*WHAT THE TASK REQUIRES*
The lines to extract run from the first line of the entries through the line that contains "D-0074 row (A)): research"; reproduce exactly those lines and no others.

[Stored data entries]
import Summits.BirchSwinnertonDyer.BirchSwinnertonDyer.Theorems.ByReductionTypeAtTwoMultTowerLocalAddv
import Literature.NumberTheory.EllipticCurves.KodairaNeronUnramifiedAdditiveBoundProofs
import HarnessLib

/-!
# Route `ByReductionTypeAtTwo`, crux `MultUpperHalfAtTwo` (item stmt-BirchSwinnertonDyer-19922): ONE BIT at an odd ADDITIVE prime of
# POTENTIALLY GOOD type — part 1: `[J(K_v^nr) : E₀] ≤ 3` for the additive Kodaira types other than `I_n*`

Part 1 of 3 (sibling of `…MultTowerLocalAddv.lean`, p505183, the ZERO-bit lever): the tree's
`index_nonsingularReductionSubgroup_map_le_four_of_isAdditive` (`KodairaNeronUnramifiedAdditiveBoundProofs`) VERBATIM with the `I_n*` branch
excluded by hypothesis and the bound carried as `3` (*ATAEC* Table 4.1: `c̄ = 1, 2, 3, 3, 2, 1` for II, III, IV, IV*, III*, II*). Parts 2–3
(`…PotGoodInertia`, `…PotGood`) turn it into `#E(K_v^nr)[p^∞] ≤ 3` and `#𝒦_{v,n}[2^∞] ≤ 2` (ONE bit) with a decidable certificate over `ℚ`.
HONEST FRAMING (cell `bsd-2adic`, run/shared/lean/pub/bsd-2adic/, seat `bsd-2adic-mult-2` GEN 8, HUMAN RULINGS D-0036 / D-0054 /
D-0074 row (A)): research route; THEOREMS ONLY — no definition, no new named fact; nothing is booked; BSD is not proved by any of
this. PARTITION: X5@2 mult (K4ᵐ, RESIDUAL-MAP B1·O1; the 1 680 `E[2]`-irreducible classes) × p = 2 — types-the-object-of (the per-prime
local constant of the TOWER-gap certificate of item 19922 at an odd additive prime of potentially good type); closes none.
WHAT IS DISPLAYED, NOT PROVED: nothing. ∀-LEVEL CONTENT: none.
References: R. Greenberg, LNM 1716 (1999), §3 Lemma 3.3 (pp. 86–88); J. H. Silverman, *AEC* (2009) Thm. VII.6.1; *ATAEC* (1994) IV.9.4,
Table 4.1, Cor. IV.9.2(d).
-/

set_option autoImplicit false
-- the Theorems namespace of this sub repeats the summit name by design (D-0017 nested layout: Summit.<S>.<Sub>)
set_option linter.dupNamespace false

noncomputable section

open scoped Classical NNReal
open NumberField IsDedekindDomain Field Polynomial IsLocalRing

universe u

/-! ## §1 `[J(K_v^nr) : E₀] ≤ 3` at the potentially good additive types -/

namespace IsDedekindDomain.HeightOneSpectrum

open Literature.NumberTheory.EllipticCurves Literature.NumberTheory.EllipticCurves.LocalIndex
  Literature.NumberTheory.GaloisRepresentations
  Literature.NumberTheory.GaloisRepresentations.IsNonarchimedeanLocalField
  Literature.NumberTheory.DiophantineGeometry Literature.NumberTheory.DiophantineGeometry.TateAlgorithm
  Literature.NumberTheory.DiophantineGeometry.KodairaSymbol

variable {K : Type u} [Field K] [NumberField K] {v : HeightOneSpectrum (𝓞 K)}
  {w : Valuation (AlgebraicClosure (v.adicCompletion K)) ℝ≥0}
  (hw : ∀ x, (w x : ℝ) = spectralNorm (v.adicCompletion K) (AlgebraicClosure (v.adicCompletion K)) x)

set_option maxHeartbeats 4000000 in
include hw in
/-- **`[J(K_v^nr) : E₀] ≤ 3` when Tate's algorithm returns an additive type OTHER THAN `I_n*` on `X₀`** (`J = X₀ ⊗ 𝒪ⁿʳ`; types
II, III, IV, IV*, III*, II* — the potentially GOOD additive types — have `c̄ = 1, 2, 3, 3, 2, 1`, *ATAEC* Table 4.1): the tree's
`index_nonsingularReductionSubgroup_map_le_four_of_isAdditive` VERBATIM (type-by-type index computations on the normal form of the type)
with the `I_n*` branch excluded by hypothesis and the bound carried as `3`. [cite: SilvermanAEC2009, Thm. VII.6.1 (PDF p. 177)]
[cite: SilvermanATAEC1994, Cor. IV.9.2(d) with IV.9.4 and Table 4.1 (PDF pp. 340–346, 365)] -/
theorem index_nonsingularReductionSubgroup_map_le_three_of_isAdditive_of_ne_Istar
    [IsDiscreteValuationRing (Valuation.valuationSubring (Valuation.comap (algebraMap (maxUnramified (v.adicCompletion K)) (AlgebraicClosure (v.adicCompletion K))) w))] [HenselianLocalRing (Valuation.valuationSubring (Valuation.comap (algebraMap (maxUnramified (v.adicCompletion K)) (AlgebraicClosure (v.adicCompletion K))) w))]
    {φ : (v.adicCompletionIntegers K) →+* (Valuation.valuationSubring (Valuation.comap (algebraMap (maxUnramified (v.adicCompletion K)) (AlgebraicClosure (v.adicCompletion K))) w))} (hφ : ∀ a, (((φ a : (Valuation.valuationSubring (Valuation.comap (algebraMap (maxUnramified (v.adicCompletion K)) (AlgebraicClosure (v.adicCompletion K))) w))) : (maxUnramified (v.adicCompletion K))) : (AlgebraicClosure (v.adicCompletion K))) = algebraMap (v.adicCompletion K) (AlgebraicClosure (v.adicCompletion K)) (a : (v.adicCompletion K)))
    (X₀ : WeierstrassCurve (v.adicCompletionIntegers K)) (hΔ : X₀.Δ ≠ 0) (hs : X₀.kodairaSymbolOfMinimal.IsAdditive)
    (hpg : ∀ n, X₀.kodairaSymbolOfMinimal ≠ .Istar n) :
    letI : DecidableEq (maxUnramified (v.adicCompletion K)) := fun a b ↦ Classical.propDecidable (a = b)
    ((X₀.map φ).nonsingularReductionSubgroup (integers_valuationRing_valuation (Valuation.valuationSubring (Valuation.comap (algebraMap (maxUnramified (v.adicCompletion K)) (AlgebraicClosure (v.adicCompletion K))) w)) (maxUnramified (v.adicCompletion K)))).index
      ≤ 3 := by
  letI instDec : DecidableEq (maxUnramified (v.adicCompletion K)) := fun a b ↦ Classical.propDecidable (a = b)
  haveI : PerfectField (ResidueField (v.adicCompletionIntegers K)) := PerfectField.ofFinite
  have hvR := integers_valuationRing_valuation (Valuation.valuationSubring (Valuation.comap (algebraMap (maxUnramified (v.adicCompletion K)) (AlgebraicClosure (v.adicCompletion K))) w)) (maxUnramified (v.adicCompletion K))
  have hinjR := IsFractionRing.injective (Valuation.valuationSubring (Valuation.comap (algebraMap (maxUnramified (v.adicCompletion K)) (AlgebraicClosure (v.adicCompletion K))) w)) (maxUnramified (v.adicCompletion K))
  show ((X₀.map φ).nonsingularReductionSubgroup hvR).index ≤ 3
  -- transfer of the `π`-adic conditions
  have T : ∀ (a : (v.adicCompletionIntegers K)) (k : ℕ), a ∈ maximalIdeal (v.adicCompletionIntegers K) ^ k → φ a ∈ maximalIdeal (Valuation.valuationSubring (Valuation.comap (algebraMap (maxUnramified (v.adicCompletion K)) (AlgebraicClosure (v.adicCompletion K))) w)) ^ k :=
    fun a k h ↦ (map_mem_maximalIdeal_pow_iff hw hφ a k).mpr h
  have T1 : ∀ a : (v.adicCompletionIntegers K), a ∈ maximalIdeal (v.adicCompletionIntegers K) → φ a ∈ maximalIdeal (Valuation.valuationSubring (Valuation.comap (algebraMap (maxUnramified (v.adicCompletion K)) (AlgebraicClosure (v.adicCompletion K))) w)) :=
    fun a h ↦ (map_mem_maximalIdeal_iff hw hφ a).mpr h
  have N : ∀ (a : (v.adicCompletionIntegers K)) (k : ℕ), a ∉ maximalIdeal (v.adicCompletionIntegers K) ^ k → φ a ∉ maximalIdeal (Valuation.valuationSubring (Valuation.comap (algebraMap (maxUnramified (v.adicCompletion K)) (AlgebraicClosure (v.adicCompletion K))) w)) ^ k :=
    fun a k h h' ↦ h ((map_mem_maximalIdeal_pow_iff hw hφ a k).mp h')
  have hΔφ : ∀ D : WeierstrassCurve.VariableChange (v.adicCompletionIntegers K), ((D • X₀).map φ).Δ ≠ 0 := fun D h0 ↦ by
    rw [WeierstrassCurve.map_Δ, WeierstrassCurve.variableChange_Δ, map_mul,
      mul_eq_zero] at h0
    rcases h0 with h0 | h0
    · exact (((D.u⁻¹ ^ 12).isUnit.map φ).ne_zero) (by simpa using h0)
    · exact hΔ (injective_of_coe_eq_algebraMap hφ (by rw [h0, map_zero]))
  have hidx : ∀ D : WeierstrassCurve.VariableChange (v.adicCompletionIntegers K),
      (((D • X₀).map φ).nonsingularReductionSubgroup hvR).index =
      ((X₀.map φ).nonsingularReductionSubgroup hvR).index := fun D ↦ by
    rw [← WeierstrassCurve.map_variableChange]
    exact index_nonsingularReductionSubgroup_smul (X₀.map φ) (D.map φ)
  have hall : ∀ J : WeierstrassCurve (Valuation.valuationSubring (Valuation.comap (algebraMap (maxUnramified (v.adicCompletion K)) (AlgebraicClosure (v.adicCompletion K))) w)),
      (∀ a b : (Valuation.valuationSubring (Valuation.comap (algebraMap (maxUnramified (v.adicCompletion K)) (AlgebraicClosure (v.adicCompletion K))) w)), J.toAffine.Equation a b →
        ¬ (J.map (residue (Valuation.valuationSubring (Valuation.comap (algebraMap (maxUnramified (v.adicCompletion K)) (AlgebraicClosure (v.adicCompletion K))) w)))).toAffine.Nonsingular (residue (Valuation.valuationSubring (Valuation.comap (algebraMap (maxUnramified (v.adicCompletion K)) (AlgebraicClosure (v.adicCompletion K))) w)) a) (residue (Valuation.valuationSubring (Valuation.comap (algebraMap (maxUnramified (v.adicCompletion K)) (AlgebraicClosure (v.adicCompletion K))) w)) b) → False) →
      (J.nonsingularReductionSubgroup hvR).index = 1 := by
    intro J hJ
    rw [AddSubgroup.index_eq_one, eq_top_iff]
    intro P _
    rw [WeierstrassCurve.mem_nonsingularReductionSubgroup_iff]
    rcases point_cases hvR P with rfl | ⟨x, y, h, rfl, hx⟩ | ⟨a, b, h, rfl⟩
    · trivial
    · exact Or.inl ((not_mem_range_iff hvR).mpr hx)
    · refine (WeierstrassCurve.hasNonsingularReduction_some_algebraMap_iff hinjR h).mpr ?_
      have he : J.toAffine.Equation a b :=
        (WeierstrassCurve.Affine.map_equation _ hinjR a b).mp h.left
      by_contra hns
      exact hJ a b he hns
  generalize hs' : X₀.kodairaSymbolOfMinimal = s at hs
  cases s with
  | I n =>
    exfalso
    rcases Nat.eq_zero_or_pos n with rfl | hn
    · exact hs.1 rfl
    · exact hs.2 ⟨n, hn.ne', rfl⟩
  | II =>
    obtain ⟨hΔm, -, ha₆⟩ := kodairaSymbolOfMinimal_eq_II_imp X₀ hs'
    have hex := exists_variableChange_step2_of_perfectField X₀ hΔm
    rw [show normalizeStep2 X₀ = hex.choose • X₀ from dif_pos hex] at ha₆
    obtain ⟨-, h3, h4, h6⟩ := hex.choose_spec
    have key := hall ((hex.choose • X₀).map φ) fun a b he hns ↦ by
      obtain ⟨ha, hb⟩ := mem_maximalIdeal_of_not_nonsingular (T1 _ h3) (T1 _ h4) (T1 _ h6) he hns
      exact N _ 2 ha₆ (a₆_mem_sq_of_equation (T1 _ h3) (T1 _ h4) he ha hb)
    rw [hidx] at key
    omega
  | III =>
    obtain ⟨D, h1, h2, h3, h4, h4', h6⟩ := exists_smul_of_kodairaSymbolOfMinimal_eq_III X₀ hs'
    have key := index_eq_two_of_normalForm_III (K := (maxUnramified (v.adicCompletion K))) ((D • X₀).map φ) (hΔφ D) (T1 _ h1)
      (T1 _ h2) (T1 _ h3) (T1 _ h4) (N _ 2 h4') (T _ 2 h6)
    rw [hidx] at key
    omega
  | IV =>
    obtain ⟨D, h1, h2, h3, h4, h6, hb₆⟩ := exists_smul_of_kodairaSymbolOfMinimal_eq_IV X₀ hs'
    have hb₆' : ((D • X₀).map φ).b₆ ∉ maximalIdeal (Valuation.valuationSubring (Valuation.comap (algebraMap (maxUnramified (v.adicCompletion K)) (AlgebraicClosure (v.adicCompletion K))) w)) ^ 3 := by
      rw [WeierstrassCurve.map_b₆]; exact N _ 3 hb₆
    have key := index_mem_of_normalForm_IV (K := (maxUnramified (v.adicCompletion K))) ((D • X₀).map φ) (T1 _ h1) (T1 _ h2)
      (T1 _ h3) (T _ 2 h4) (T _ 2 h6) hb₆'
    rw [hidx] at key
    omega
  | Istar n => exact absurd hs' (hpg n)
  | IVstar =>
    obtain ⟨D, h1, h2, h3, h4, h6, h8⟩ := exists_smul_of_kodairaSymbolOfMinimal_eq_IVstar X₀ hs'
    have h8' := distinctRootCount_quadraticStep8_map_eq_two hw hφ (D • X₀) h3 h6 h8
    have key := index_mem_of_normalForm_IVstar (K := (maxUnramified (v.adicCompletion K))) ((D • X₀).map φ) (T1 _ h1) (T _ 2 h2)
      (T _ 2 h3) (T _ 3 h4) (T _ 4 h6) h8'
    rw [hidx] at key
    omega
  | IIIstar =>
    obtain ⟨D, h1, h2, h3, h4, h4', h6⟩ :=
      exists_smul_of_kodairaSymbolOfMinimal_eq_IIIstar X₀ hs'
    have key := index_eq_two_of_normalForm_IIIstar (K := (maxUnramified (v.adicCompletion K))) ((D • X₀).map φ) (hΔφ D) (T1 _ h1)
      (T _ 2 h2) (T _ 3 h3) (T _ 3 h4) (N _ 4 h4') (T _ 5 h6)
    rw [hidx] at key
    omega
  | IIstar =>
    obtain ⟨D, h1, h2, h3, h4, h6, h6'⟩ := exists_smul_of_kodairaSymbolOfMinimal_eq_IIstar X₀ hs'
    have key := hall ((D • X₀).map φ) fun a b he hns ↦ by
      obtain ⟨ha, hb⟩ := mem_maximalIdeal_of_not_nonsingular
        (Ideal.pow_le_self three_ne_zero (T _ 3 h3))
        (Ideal.pow_le_self four_ne_zero (T _ 4 h4)) (Ideal.pow_le_self (by norm_num) (T _ 5 h6))
        he hns
      apply N _ 6 h6'
      have hd := dvd_a₆_of_equation_IIstar (irreducible_uniformizer (R := (Valuation.valuationSubring (Valuation.comap (algebraMap (maxUnramified (v.adicCompletion K)) (AlgebraicClosure (v.adicCompletion K))) w))))
        (mem_maximalIdeal_iff_dvd.mp (T1 _ h1)) (mem_maximalIdeal_pow_iff_dvd.mp (T _ 2 h2))
        (mem_maximalIdeal_pow_iff_dvd.mp (T _ 3 h3)) (mem_maximalIdeal_pow_iff_dvd.mp (T _ 4 h4))
        (mem_maximalIdeal_pow_iff_dvd.mp (T _ 5 h6)) he (mem_maximalIdeal_iff_dvd.mp ha)
        (mem_maximalIdeal_iff_dvd.mp hb)
      exact mem_maximalIdeal_pow_iff_dvd.mpr hd
    rw [hidx] at key
    omega


end IsDedekindDomain.HeightOneSpectrum

end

*EXPECTED ANSWER*
import Summits.BirchSwinnertonDyer.BirchSwinnertonDyer.Theorems.ByReductionTypeAtTwoMultTowerLocalAddv
import Literature.NumberTheory.EllipticCurves.KodairaNeronUnramifiedAdditiveBoundProofs
import HarnessLib

/-!
# Route `ByReductionTypeAtTwo`, crux `MultUpperHalfAtTwo` (item stmt-BirchSwinnertonDyer-19922): ONE BIT at an odd ADDITIVE prime of
# POTENTIALLY GOOD type — part 1: `[J(K_v^nr) : E₀] ≤ 3` for the additive Kodaira types other than `I_n*`

Part 1 of 3 (sibling of `…MultTowerLocalAddv.lean`, p505183, the ZERO-bit lever): the tree's
`index_nonsingularReductionSubgroup_map_le_four_of_isAdditive` (`KodairaNeronUnramifiedAdditiveBoundProofs`) VERBATIM with the `I_n*` branch
excluded by hypothesis and the bound carried as `3` (*ATAEC* Table 4.1: `c̄ = 1, 2, 3, 3, 2, 1` for II, III, IV, IV*, III*, II*). Parts 2–3
(`…PotGoodInertia`, `…PotGood`) turn it into `#E(K_v^nr)[p^∞] ≤ 3` and `#𝒦_{v,n}[2^∞] ≤ 2` (ONE bit) with a decidable certificate over `ℚ`.
HONEST FRAMING (cell `bsd-2adic`, run/shared/lean/pub/bsd-2adic/, seat `bsd-2adic-mult-2` GEN 8, HUMAN RULINGS D-0036 / D-0054 /
D-0074 row (A)): research route; THEOREMS ONLY — no definition, no new named fact; nothing is booked; BSD is not proved by any of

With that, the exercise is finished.